Ill Considered
Como um boxeur no dia seguinte ao combate
Três músicos num palco, mas soavam a muito mais. Muito fumo e luzes. O ambiente do clube do Cais do Sodré estava perfeito. Os Ill Considered devem ser muito mais considerados, mas até os ouvirmos ao vivo, não o sabíamos. De soar a sovar vai um vê de distância. E o vê esteve lá..
Começámos com um baixo dub, profundo e denso em ciclos repetitivos. Por cima estava um saxofone desgostoso a repetir a mesma frase; a criar melodias, também baseadas na repetição, que evoluiam lentamente. A bateria contava outra história. Era um boxeur entre as cordas de um ringue: superatenta, rapidíssima, frequentemente no limite do que as máquinas criam para o trance.
A música estava a ser improvisada, feita no momento, a partir destas pequenas ideias: e não há nada mais belo do que ver, ao vivo, do pouco fazer-se muito. É talvez este a maior atração que o jazz oferece.
Tudo parte de ideias melódicas curtas, baixos cíclicos. O saxofonista Idris Rahman parecia que tinha o pulmão ligado a um compressor. Nunca parou, sempre a soprar repetições, adicionando mais uma nota, e depois outra, fazendo a música evoluir lentamente por cima de um imenso groove de baixo e bateria.
Esta fórmula – baixo, bateria e saxofone – quando é bem usada, é uma coisa extraordinária. Vem de trás (Sonny Rollins na Freedom Suite, Ornette no Golden Circle, Dave Holland Triplicate, por exemplo) e quando levou com a eletrificação renovou-se.
Foi esforçada ao máximo com os Painkiller de John Zorn/Bill Laswell. Curiosamente a (ainda por reconhecer) baixista Carol Kaye, que toca com palheta, apesar de não ter (que eu saiba) nenhum registo neste formato é aquela que, mostrará de forma mais clara esta ideia de um baixo simples e direto, sem ser necessariamente funky (como em Miles) a funcionar (e mais tarde Steve Swallow). E é pela estrada de Kaye que o baixista Liran Doni vai. Sem nunca ser jamaicano ou magrebino – mas usando bem a receita - manteve sempre uma certa simplicidade e os níveis de referenciação dentro dos recomendados. A sua forma de tocar não tem demasiado raggae nem funky. Usa um som sísmico (claramente descendente de Laswell) e um fraseado de ciclos curtos, muito bonitos, que permitem ao saxofone ter a liberdade total numa base que abana, mas não cai.

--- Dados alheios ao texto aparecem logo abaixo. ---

import Literature.MathematicalPhysics.QuantumLattice.HubbardBondAlgebra
import Literature.Analysis.Complex.IteratedDifferenceBound
import Literature.Probability.LatticeModels.PolymerPushforward
import HarnessLib

/-!
# The polymer representation of the Hubbard partition function around the atomic limit

Ueltschi (1999), proof of Theorem 2.1 (i) (§2.3) specialised to the Hubbard model (§3): the
grand-canonical partition function on a finite volume `Λ` with free boundary conditions is
`z₀^{|Λ|}` times the partition function of a hard-core gas of SUBSET polymers `A ⊆ Λ`
(incompatible iff intersecting), `Tr e^{-β(H - μN)} = z₀^{|Λ|} Ξ(ρ)` — Ueltschi's eq. for
`Tr e^{-βH_Λ}` after "we call `𝒜₁,…,𝒜_ℓ` polymers and define their weight `ρ(𝒜)`".

Ueltschi defines `ρ(𝒜)` through the Duhamel expansion; here the SAME regrouping is carried out on
the level of bond sets by inclusion–exclusion, which avoids time-ordered integrals: with the
normalised Gibbs factor `g(c) = Zc(c)/Zc(0)` of arbitrary complex bond couplings
(`HubbardBondAlgebra.Zc`, `gibbsRatio`),

* the **bond weight** `M(K) = Σ_{K' ⊆ K} (-1)^{|K∖K'|} g(τ 1_{K'})` of a finite set of bonds `K`
  (`bondWeight`; the iterated finite difference `iterDiff τ K g 0` of
  `IteratedDifferenceBound`), which is MULTIPLICATIVE over bond sets with disjoint supports
  (`bondWeight_union`, from the factorisation property `Zc_add_mul_Zc_zero`);
* Möbius inversion `g(τ 1_D) = Σ_{K ⊆ D} M(K)` over the bonds `D` of the graph, the component
  decomposition and the pushforward along the support map (`PolymerPushforward`) give the
  **polymer representation** (`Zc_hubbardCoupling_eq_mul_polymerPartitionFunction`,
  `partitionFn_eq_mul_polymerPartitionFunction`):
  `Z_Λ = z₀^{|Λ|} · Ξ^{polyInc}_{𝒫(Λ)}(siteActivity)`, with the **site activity**
  `siteActivity A = Σ_{X ⊆ D connected, supp X = A} M(X)`;
* the site activity lives on `G`-connected sets (`isRConnected_of_siteActivity_ne_zero`) and is
  **covariant under embeddings** of induced subgraphs along order embeddings of the sites
  (`siteActivity_map`, from the volume independence `Zc_extend`) — this yields both translation
  invariance and independence of the enclosing box for the weights on `ℤ^d`.

All statements require `z₀(β, U, μ) ≠ 0` where a normalisation by `Zc(0) = z₀^{|Λ|}` occurs
(automatic for real parameters). Everything is PROVED.

## Mathlib / tree search

Tree: `Zc`, `Zc_zero`, `Zc_add_mul_Zc_zero`, `Zc_extend`, `hubbardCoupling`,
`partitionFn_hamiltonianWith_eq_Zc` (`HubbardBondAlgebra`); `iterDiff` (`IteratedDifferenceBound`);
`pushforwardActivity`, `connectedCellSets`, `sum_powerset_eq_polymerPartitionFunction_cellSupp`,
`pushforwardActivity_connectedCellSets_map`, `polymerPartitionFunction_eq_of_subset_of_eq_zero`
(`PolymerPushforward`); `sum_powerset_sum_powerset_neg_one_pow_card_sdiff_mul` (Möbius inversion,
`ClusterExpansion`); `sum_powerset_union_eq_sum_sum` (`FermionTraceFactorization`); `polyInc`.

## References

* D. Ueltschi, J. Stat. Phys. 95 (1999) 693, §2.3 (polymers, weights `ρ(𝒜)`, the polymer form of
  `Tr e^{-βH_Λ}`), §3 (Hubbard model: bonds `(⟨x,y⟩,σ)`, "polymers are connected sets").
  [Ueltschi1999]
-/

noncomputable section

namespace Literature.MathematicalPhysics.QuantumLattice

open Matrix Finset HubbardWave0 Literature.Analysis.Complex.FiniteDifference Literature.Probability.LatticeModels
open scoped BigOperators

/-! ### The normalised Gibbs factor and the bond weights -/

section Weights

variable {Λ : Type*} [LinearOrder Λ] [Fintype Λ]

/-- The normalised Gibbs factor `g(c) = Zc(c)/Zc(0)` as a function of the complex bond couplings.
[cite: Ueltschi1999, §2.3 (the factor e^{βf₀|𝒜|} in the definition of ρ(𝒜))] -/
def gibbsRatio (β U μ : ℂ) (c : Bond Λ → ℂ) : ℂ := Zc β U μ c / Zc β U μ (0 : Bond Λ → ℂ)

/-- The couplings `τ` on the bonds of `K` and `0` elsewhere: `τ 1_K`. [folklore] -/
def couplingOn (τ : ℂ) (K : Finset (Bond Λ)) : Bond Λ → ℂ := τ • Set.indicator (↑K : Set (Bond Λ)) 1

omit [Fintype Λ] in
/-- `τ 1_K` in coordinates. [folklore] -/
theorem couplingOn_apply (τ : ℂ) (K : Finset (Bond Λ)) (b : Bond Λ) :
    couplingOn τ K b = if b ∈ K then τ else 0 := by
  rw [couplingOn, Pi.smul_apply, indicator_coe_apply, smul_eq_mul, mul_ite, mul_one, mul_zero]

omit [Fintype Λ] in
/-- `τ 1_K` is supported on `K`. [folklore] -/
theorem mem_of_couplingOn_ne_zero {τ : ℂ} {K : Finset (Bond Λ)} {b : Bond Λ} (h : couplingOn τ K b ≠ 0) : b ∈ K := by
  rw [couplingOn_apply] at h
  by_contra hb
  exact h (if_neg hb)

/-- **The bond weight** `M(K) = Σ_{K' ⊆ K} (-1)^{|K ∖ K'|} g(τ 1_{K'})`: the iterated finite
difference of the normalised Gibbs factor in the couplings of `K` (the inclusion–exclusion
analogue of Ueltschi's connected Duhamel terms). [cite: Ueltschi1999, §2.3 (definition of the polymer weights ρ(𝒜))] -/
def bondWeight (β U μ τ : ℂ) (K : Finset (Bond Λ)) : ℂ := iterDiff τ K (gibbsRatio β U μ) 0

/-- `M(K)` as an explicit inclusion–exclusion sum. [folklore] -/
theorem bondWeight_eq_sum (β U μ τ : ℂ) (K : Finset (Bond Λ)) :
    bondWeight β U μ τ K = ∑ K' ∈ K.powerset, (-1) ^ (K \ K').card * gibbsRatio β U μ (couplingOn τ K') := by
  unfold bondWeight iterDiff couplingOn
  simp only [zero_add]

variable {β U μ : ℂ}

/-- `Zc(0) = z₀^{|Λ|} ≠ 0` when `z₀ ≠ 0`. [folklore] -/
theorem Zc_zero_ne_zero (hz : atomicPartitionFn β U μ ≠ 0) : Zc β U μ (0 : Bond Λ → ℂ) ≠ 0 := by
  rw [Zc_zero]; exact pow_ne_zero _ hz

/-- `g(0) = 1`. [folklore] -/
theorem gibbsRatio_zero (hz : atomicPartitionFn β U μ ≠ 0) : gibbsRatio β U μ (0 : Bond Λ → ℂ) = 1 :=
  div_self (Zc_zero_ne_zero hz)

/-- `M(∅) = 1`. [folklore] -/
theorem bondWeight_empty (hz : atomicPartitionFn β U μ ≠ 0) (τ : ℂ) : bondWeight β U μ τ (∅ : Finset (Bond Λ)) = 1 := by
  rw [bondWeight, iterDiff_empty, gibbsRatio_zero hz]

/-- **Multiplicativity of the normalised Gibbs factor** over couplings with disjoint supports
(from `Zc_add_mul_Zc_zero`). [cite: Ueltschi1999, §2.1 (factorization property)] -/
theorem gibbsRatio_add (hz : atomicPartitionFn β U μ ≠ 0) {A₁ A₂ : Finset Λ} (hA : Disjoint A₁ A₂)
    {c₁ c₂ : Bond Λ → ℂ} (hc₁ : ∀ b, c₁ b ≠ 0 → b.1 ∈ A₁ ∧ b.2.1 ∈ A₁) (hc₂ : ∀ b, c₂ b ≠ 0 → b.1 ∈ A₂ ∧ b.2.1 ∈ A₂) :
    gibbsRatio β U μ (c₁ + c₂) = gibbsRatio β U μ c₁ * gibbsRatio β U μ c₂ := by
  have h := Zc_add_mul_Zc_zero β U μ hA hc₁ hc₂
  have h0 : Zc β U μ (0 : Bond Λ → ℂ) ≠ 0 := Zc_zero_ne_zero hz
  unfold gibbsRatio
  rw [div_mul_div_comm, eq_div_iff (mul_ne_zero h0 h0), div_mul_eq_mul_div, div_eq_iff h0]
  linear_combination Zc β U μ (0 : Bond Λ → ℂ) * h

/-! ### Supports of bond sets -/

omit [Fintype Λ] in
/-- Every bond has a nonempty (one- or two-element) vertex set. [folklore] -/
theorem verts_nonempty (b : Bond Λ) : (Bond.verts b).Nonempty := by
  simp [Bond.verts]

omit [Fintype Λ] in
/-- The endpoints of a bond of `K` lie in the support of `K`. [folklore] -/
theorem endpoints_mem_cellSupp {K : Finset (Bond Λ)} {b : Bond Λ} (hb : b ∈ K) :
    b.1 ∈ cellSupp Bond.verts K ∧ b.2.1 ∈ cellSupp Bond.verts K :=
  ⟨mem_cellSupp.2 ⟨b, hb, Finset.mem_insert_self _ _⟩,
    mem_cellSupp.2 ⟨b, hb, Finset.mem_insert_of_mem (Finset.mem_singleton_self _)⟩⟩

omit [Fintype Λ] in
/-- Bond sets with disjoint supports are disjoint. [folklore] -/
theorem disjoint_of_disjoint_cellSupp {K₁ K₂ : Finset (Bond Λ)}
    (h : Disjoint (cellSupp Bond.verts K₁) (cellSupp Bond.verts K₂)) : Disjoint K₁ K₂ :=
  Finset.disjoint_left.2 fun _ hb₁ hb₂ =>
    Finset.disjoint_left.1 h (endpoints_mem_cellSupp hb₁).1 (endpoints_mem_cellSupp hb₂).1

omit [Fintype Λ] in
/-- `τ 1_{K₁ ∪ K₂} = τ 1_{K₁} + τ 1_{K₂}` for disjoint bond sets. [folklore] -/
theorem couplingOn_union (τ : ℂ) {K₁ K₂ : Finset (Bond Λ)} (h : Disjoint K₁ K₂) :
    couplingOn τ (K₁ ∪ K₂) = couplingOn τ K₁ + couplingOn τ K₂ := by
  funext b
  simp only [Pi.add_apply, couplingOn_apply, Finset.mem_union]
  by_cases h1 : b ∈ K₁
  · have h2 : b ∉ K₂ := Finset.disjoint_left.1 h h1
    simp [h1, h2]
  · by_cases h2 : b ∈ K₂ <;> simp [h1, h2]

omit [Fintype Λ] in
/-- Set algebra of inclusion–exclusion over a disjoint union. [folklore] -/
theorem union_sdiff_union_eq {K₁ K₂ K₁' K₂' : Finset (Bond Λ)} (h : Disjoint K₁ K₂) (h₁ : K₁' ⊆ K₁) (h₂ : K₂' ⊆ K₂) :
    (K₁ ∪ K₂) \ (K₁' ∪ K₂') = (K₁ \ K₁') ∪ (K₂ \ K₂') := by
  ext b
  simp only [Finset.mem_sdiff, Finset.mem_union, not_or]
  constructor
  · rintro ⟨hb | hb, hn₁, hn₂⟩
    · exact Or.inl ⟨hb, hn₁⟩
    · exact Or.inr ⟨hb, hn₂⟩
  · rintro (⟨hb, hn⟩ | ⟨hb, hn⟩)
    · exact ⟨Or.inl hb, hn, fun h' => Finset.disjoint_left.1 h hb (h₂ h')⟩
    · exact ⟨Or.inr hb, fun h' => Finset.disjoint_left.1 h (h₁ h') hb, hn⟩

/-- **Multiplicativity of the bond weights**: `M(K₁ ∪ K₂) = M(K₁) M(K₂)` whenever the supports of
`K₁`, `K₂` are disjoint (inclusion–exclusion of a multiplicative function).
[cite: Ueltschi1999, §2.3 (ρ factorises over components; polymers are the connected components)] -/
theorem bondWeight_union (hz : atomicPartitionFn β U μ ≠ 0) (τ : ℂ) {K₁ K₂ : Finset (Bond Λ)}
    (h : Disjoint (cellSupp Bond.verts K₁) (cellSupp Bond.verts K₂)) :
    bondWeight β U μ τ (K₁ ∪ K₂) = bondWeight β U μ τ K₁ * bondWeight β U μ τ K₂ := by
  have hK : Disjoint K₁ K₂ := disjoint_of_disjoint_cellSupp h
  rw [bondWeight_eq_sum, bondWeight_eq_sum, bondWeight_eq_sum, sum_powerset_union_eq_sum_sum hK, Finset.sum_mul_sum]
  refine Finset.sum_congr rfl fun K₁' h₁ => Finset.sum_congr rfl fun K₂' h₂ => ?_
  have h₁' : K₁' ⊆ K₁ := Finset.mem_powerset.1 h₁
  have h₂' : K₂' ⊆ K₂ := Finset.mem_powerset.1 h₂
  have hK' : Disjoint K₁' K₂' := Finset.disjoint_of_subset_left h₁' (Finset.disjoint_of_subset_right h₂' hK)
  have hsd : Disjoint (K₁ \ K₁') (K₂ \ K₂') :=
    Finset.disjoint_of_subset_left Finset.sdiff_subset (Finset.disjoint_of_subset_right Finset.sdiff_subset hK)
  have hc₁ : ∀ b, couplingOn τ K₁' b ≠ 0 → b.1 ∈ cellSupp Bond.verts K₁ ∧ b.2.1 ∈ cellSupp Bond.verts K₁ :=
    fun b hb => endpoints_mem_cellSupp (h₁' (mem_of_couplingOn_ne_zero hb))
  have hc₂ : ∀ b, couplingOn τ K₂' b ≠ 0 → b.1 ∈ cellSupp Bond.verts K₂ ∧ b.2.1 ∈ cellSupp Bond.verts K₂ :=
    fun b hb => endpoints_mem_cellSupp (h₂' (mem_of_couplingOn_ne_zero hb))
  rw [union_sdiff_union_eq hK h₁' h₂', Finset.card_union_of_disjoint hsd, pow_add, couplingOn_union τ hK',
    gibbsRatio_add hz h hc₁ hc₂]
  ring

end Weights
import Summits.Ventures.PercRepro.S2TwelveCaps
import Summits.Ventures.PercRepro.S2FlatSharp
import Summits.Ventures.PercRepro.S2TailFlats
import Summits.Ventures.PercRepro.S2SpanningCount
import Summits.Ventures.PercRepro.S2CountsCell
import Summits.Ventures.PercRepro.S2DichotomyTools
import Summits.Ventures.PercRepro.RankLevelSetPlaneTenPrime

/-!
# PercRepro — S2: THE CASE `ν = 4` OF THE SCALED COLOOP-FREE CELL `(12, 12)` OF `(13, 12)` AT `K₁ = 10219` BY THE FLAT-SHARP LEVER (p7, gen 19; sub-claim S2; the row `p = 13`)

On the scaled coloop-free cell `(12, 12)` of `(13, 12)` at `K₁ = 10219` (an `e`-free core of rank `12` on `24` points; caps `29 / 300 / 2789`, `K = 10219`), the case `ν = 4`: a set `W` of nullity
`4` on `≤ 9` points and none of nullity `5` on `≤ 10` — so the rank-`5` sets have `≤ 9` points and the rank-`4` sets `≤ 8`. No contraction:
the spread lever with the triangle term `topCount_le_flat_sharp` at `(f, f′) = (9, 8)` bounds the top count uniformly (`#U ≤ 59575873 / 180 <
330978`), the tail by flats at `(9, 8)` is `17606321 / 45`, and the spanning count goes through `W` (`S2.ncard_spanning_le_of_nullity`:
`≤ 8937793` for `|W| ≤ 9`): `m = 570`, the need `(1024 − 570)·128·10219/1024 = 579928.2` — ratio `0.571` (at `|W| = 8` the count is `8339338`,
`m = 533`; the single bound `8937793` serves both). **`c025_twelve_twelve_cfk1_nu_four`**. Nothing about the cell is claimed. Axioms: standard.
-/

open scoped Matroid

namespace PercRepro

namespace ThmN

open Set

variable {α : Type}

/-- **The case `ν = 4` of the scaled coloop-free cell `(12, 12)` of `(13, 12)` at `K₁ = 10219`**: a set of nullity `4` on `≤ 9` points, none of nullity `5` on `≤ 10`, by the
flat-sharp lever at `(9, 8)` and the spanning count through the nullity-`4` set (`#U ≤ 330978`, `m = 570`). -/
theorem c025_twelve_twelve_cfk1_nu_four (M : Matroid α) [M.Finite]
    (hR : M.eRank = ((12 : ℕ) : ℕ∞)) (hn : M.E.ncard = 12 + 12)
    (hfree : ∀ e ∈ M.E, ∃ A ⊆ M.E \ {e}, e ∉ M.closure A ∧ e ∉ M.closure ((M.E \ {e}) \ A)) (hK : ∀ e, ¬ M.IsColoop e)
    (h5 : ¬ ∃ W ⊆ M.E, W.ncard ≤ 10 ∧ W.encard = M.eRk W + 5)
    (h4 : ∃ W ⊆ M.E, W.ncard ≤ 9 ∧ W.encard = M.eRk W + 4) :
    ((phiK 13 5 - 2) / 2) * (Matroid.topCount M 12 5 : ℚ) ≤ (Matroid.midCount M 12 5 : ℚ) := by
  classical
  have hd : M.E.encard = M.eRank + ((12 : ℕ) : ℕ∞) := by
    rw [hR, ← M.ground_finite.cast_ncard_eq, hn]
    push_cast
    ring
  obtain ⟨hs3, hs4, hs5⟩ := caps_twelve_twelve_cf M hd hn hfree hK
  have hflat : ∀ X ⊆ M.E, M.eRk X ≤ 5 → X.ncard ≤ 9 := fun X hX hr => by
    have := S2.ncard_le_of_eRk_le_of_not_nullity M 5 10 (by norm_num) h5 hX (r := 5) (by norm_num) (by exact_mod_cast hr)
    omega
  have hflat' : ∀ X ⊆ M.E, M.eRk X ≤ 4 → X.ncard ≤ 8 := fun X hX hr => by
    have := S2.ncard_le_of_eRk_le_of_not_nullity M 5 10 (by norm_num) h5 hX (r := 4) (by norm_num) (by exact_mod_cast hr)
    omega
  -- the top count by the flat-sharp lever at `(9, 8)`
  have hU := topCount_le_flat_sharp M 12 12 (by norm_num) (by norm_num) hR hn hfree 9 8 hflat hflat' (by norm_num) (by norm_num)
    29 300 2789 hs3 hs4 hs5
  have hU' : Matroid.topCount M 12 5 ≤ 330978 := by
    have h : (Matroid.topCount M 12 5 : ℚ) ≤ 330978 := by
      refine hU.trans ?_
      norm_num [Finset.sum_range_succ, Nat.choose]
    exact_mod_cast h
  -- the tail by flats at `(9, 8)`
  have hA := ncard_eRk_le_five_le_flats M 12 12 (by norm_num) hR hn hfree 9 8 hflat hflat' (by norm_num) (by norm_num)
    (by norm_num) (by norm_num) 29 300 2789 hs3 hs4 hs5
  have hA' : ({X : Set α | X ⊆ M.E ∧ M.eRk X ≤ 5}.ncard : ℚ) ≤ 17606321 / 45 := by
    refine hA.trans ?_
    norm_num [Finset.sum_range_succ, Nat.choose]
  -- the spanning count through the nullity-`4` set `W` (`≤ 9` points)
  obtain ⟨W, hW, hWn, hWk⟩ := h4
  have hS' : {X : Set α | X ⊆ M.E ∧ M.eRk X = M.eRank}.ncard ≤ 8937793 := by
    refine (S2.ncard_spanning_le_of_nullity M hW hd hWk).trans ?_
    rw [hn]
    generalize W.ncard = w at hWn ⊢
    interval_cases w <;> decide
  exact c025_core_five_cell_of_counts_xqictq5g M 12 12 (by norm_num) hR hn 330978 hU' _ hA' 8937793 hS'
    10219 (by norm_num) ((phiK 13 5 - 2) / 2) (by rw [phiK_thirteen_five]; norm_num) ⟨570, by norm_num, by norm_num, by norm_num⟩

end ThmN

end PercRepro
/-- Theorem 9.4.10 with the constant `finalConst C₁₃ C₂₁ √C₀' √C_co C₂₂ θ_{k_large+6}` from the JOURNAL slice data: exactly
`thm9410_from_slices` with the choice and the slab taken over `[u_* − 5, u_* − 4]` (`[J]` (9.2.7), p. 606 L21–46; Step 4,
p. 633 L16 – p. 635 L27).  The journal's `ε0` summands in Lemma 9.4.21 (9.4.49) are NOT reflected here (the e-print interpolation
shape `Lemma9422` is kept, as in `thm9410_explicit`; the audit cell records that delta separately).
[cite: KlainermanSzeftel2023, Theorem 9.4.10 and §9.4.8, HAL hal-04280491 p. 615 L75 – p. 616 L4 and p. 629 L35 – p. 635 L27; KlainermanSzeftel2021, Theorem 9.4.10 and §9.4.8, TeX l.24053–24064 and l.24606–24747] -/
theorem thm9410_from_slicesJ (I : Ch9Iteration) {C13 C21 C0' Cco C22 : ℝ} {θ : ℕ → ℝ}
    {F Fk : ℝ → ℝ} {uStar u' : ℝ}
    (h13 : I.Lemma9413 C13) (hCor : ∀ Ci : ℝ, 0 ≤ Ci → I.Cor9421 C21 Ci) (h22 : I.Lemma9422 C22 θ)
    (hθ6 : 0 < θ (I.kLarge + 6)) (hθ6' : θ (I.kLarge + 6) < 1)
    (hL7def : I.L (I.kLarge + 7) = Real.sqrt (F u'))
    (h927 : Choice927J F uStar u')
    (hint : IntegrableOn F (Icc (uStar - 5) (uStar - 4)))
    (hslab : ∫ t in Icc (uStar - 5) (uStar - 4), F t ≤
      Cco * (I.Rext (I.kLarge + 7) ^ 2 + I.Sstar (I.kLarge + 7) ^ 2))
    (hRext : I.Rext (I.kLarge + 7) ≤ I.R (I.kLarge + 7)) (hRext0 : 0 ≤ I.Rext (I.kLarge + 7))
    (hL0def : I.L (I.kS - 1) = Real.sqrt (Fk u')) (hdec : Fk u' ≤ C0' * I.ε0 ^ 2)
    (hC13 : 0 ≤ C13) (hC21 : 0 ≤ C21) (hC0 : 0 ≤ C0') (hCco : 0 ≤ Cco) (hC22 : 0 ≤ C22)
    (hr0 : 0 < I.r0) (he0 : 0 ≤ I.ε0)
    (hL : ∀ k, I.kS - 1 ≤ k → k ≤ I.kLarge + 7 → 0 ≤ I.L k)
    (hLmono : ∀ k, I.kS - 1 ≤ k → k ≤ I.kLarge + 6 → I.L k ≤ I.L (k + 1))
    (hSstar : ∀ k, I.kS ≤ k → k ≤ I.kLarge + 7 → 0 ≤ I.Sstar k)
    (hR7 : 0 ≤ I.R (I.kLarge + 7))
    (hlow : ∀ k, k < I.kS - 1 → I.S k + I.R k ≤ I.S (I.kS - 1) + I.R (I.kS - 1))
    (hsmall : C21 * I.r0 ^ (-I.δB) * Real.sqrt Cco ≤ 1 / 2) :
    I.Thm9410 (I.finalConst C13 C21 (Real.sqrt C0') (Real.sqrt Cco) C22 (θ (I.kLarge + 6))) := by
  have hSs7 : 0 ≤ I.Sstar (I.kLarge + 7) := hSstar (I.kLarge + 7) (by unfold kS kSmall; omega) le_rfl
  have hL0 := I.L0_of_sliceDecay hL0def hdec hC0 he0
  have hL7 := I.L7_of_sliceJ hL7def h927 hint hslab hRext hRext0 hSs7 hCco
  exact I.thm9410_explicit h13 hCor h22 hθ6 hθ6' hL0 hL7 hC13 hC21 (Real.sqrt_nonneg _) (Real.sqrt_nonneg _)
    hC22 hr0 he0 hL hLmono hSstar hR7 hlow hsmall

Emre Ramazanoglu cansou-nos só de ver, usando ritmos muito rápidos e simples, na órbita do trance, mas sempre a recombinar, variar, criando uma ilusão entre estabilidade e mudança muito atraente (não deixou de nos vir à memória os portugueses Olive Tree Dance). Mesmo quando a base rítmica soou tuaregue (num dos temas a bateria entrou em modo “camel, camel”), nunca se deixou ficar no mesmo lugar e conseguiu sempre surpreender.
Os Ill Considered podem estar de facto a ser mal considerados. A sua música é muito boa e o concerto no Music Box foi extraordinário. O trio merece sair do local de culto que agora ocupa e alcançar maiores audiências, mais consideração. A maneira como idealizaram a sua música é muito transversal. Saber bem ligar Grooves penetrantes, canções melancólicas e ritmos agitantes é uma “rare thing”.
Sabem ouvir-se uns aos outros muito bem. Soltam uma energia boa e uma enorme versatilidade com ingredientes muito simples. Deram um grande concerto em Lisboa num dos melhores clubes da capital para se ouvir música ao vivo.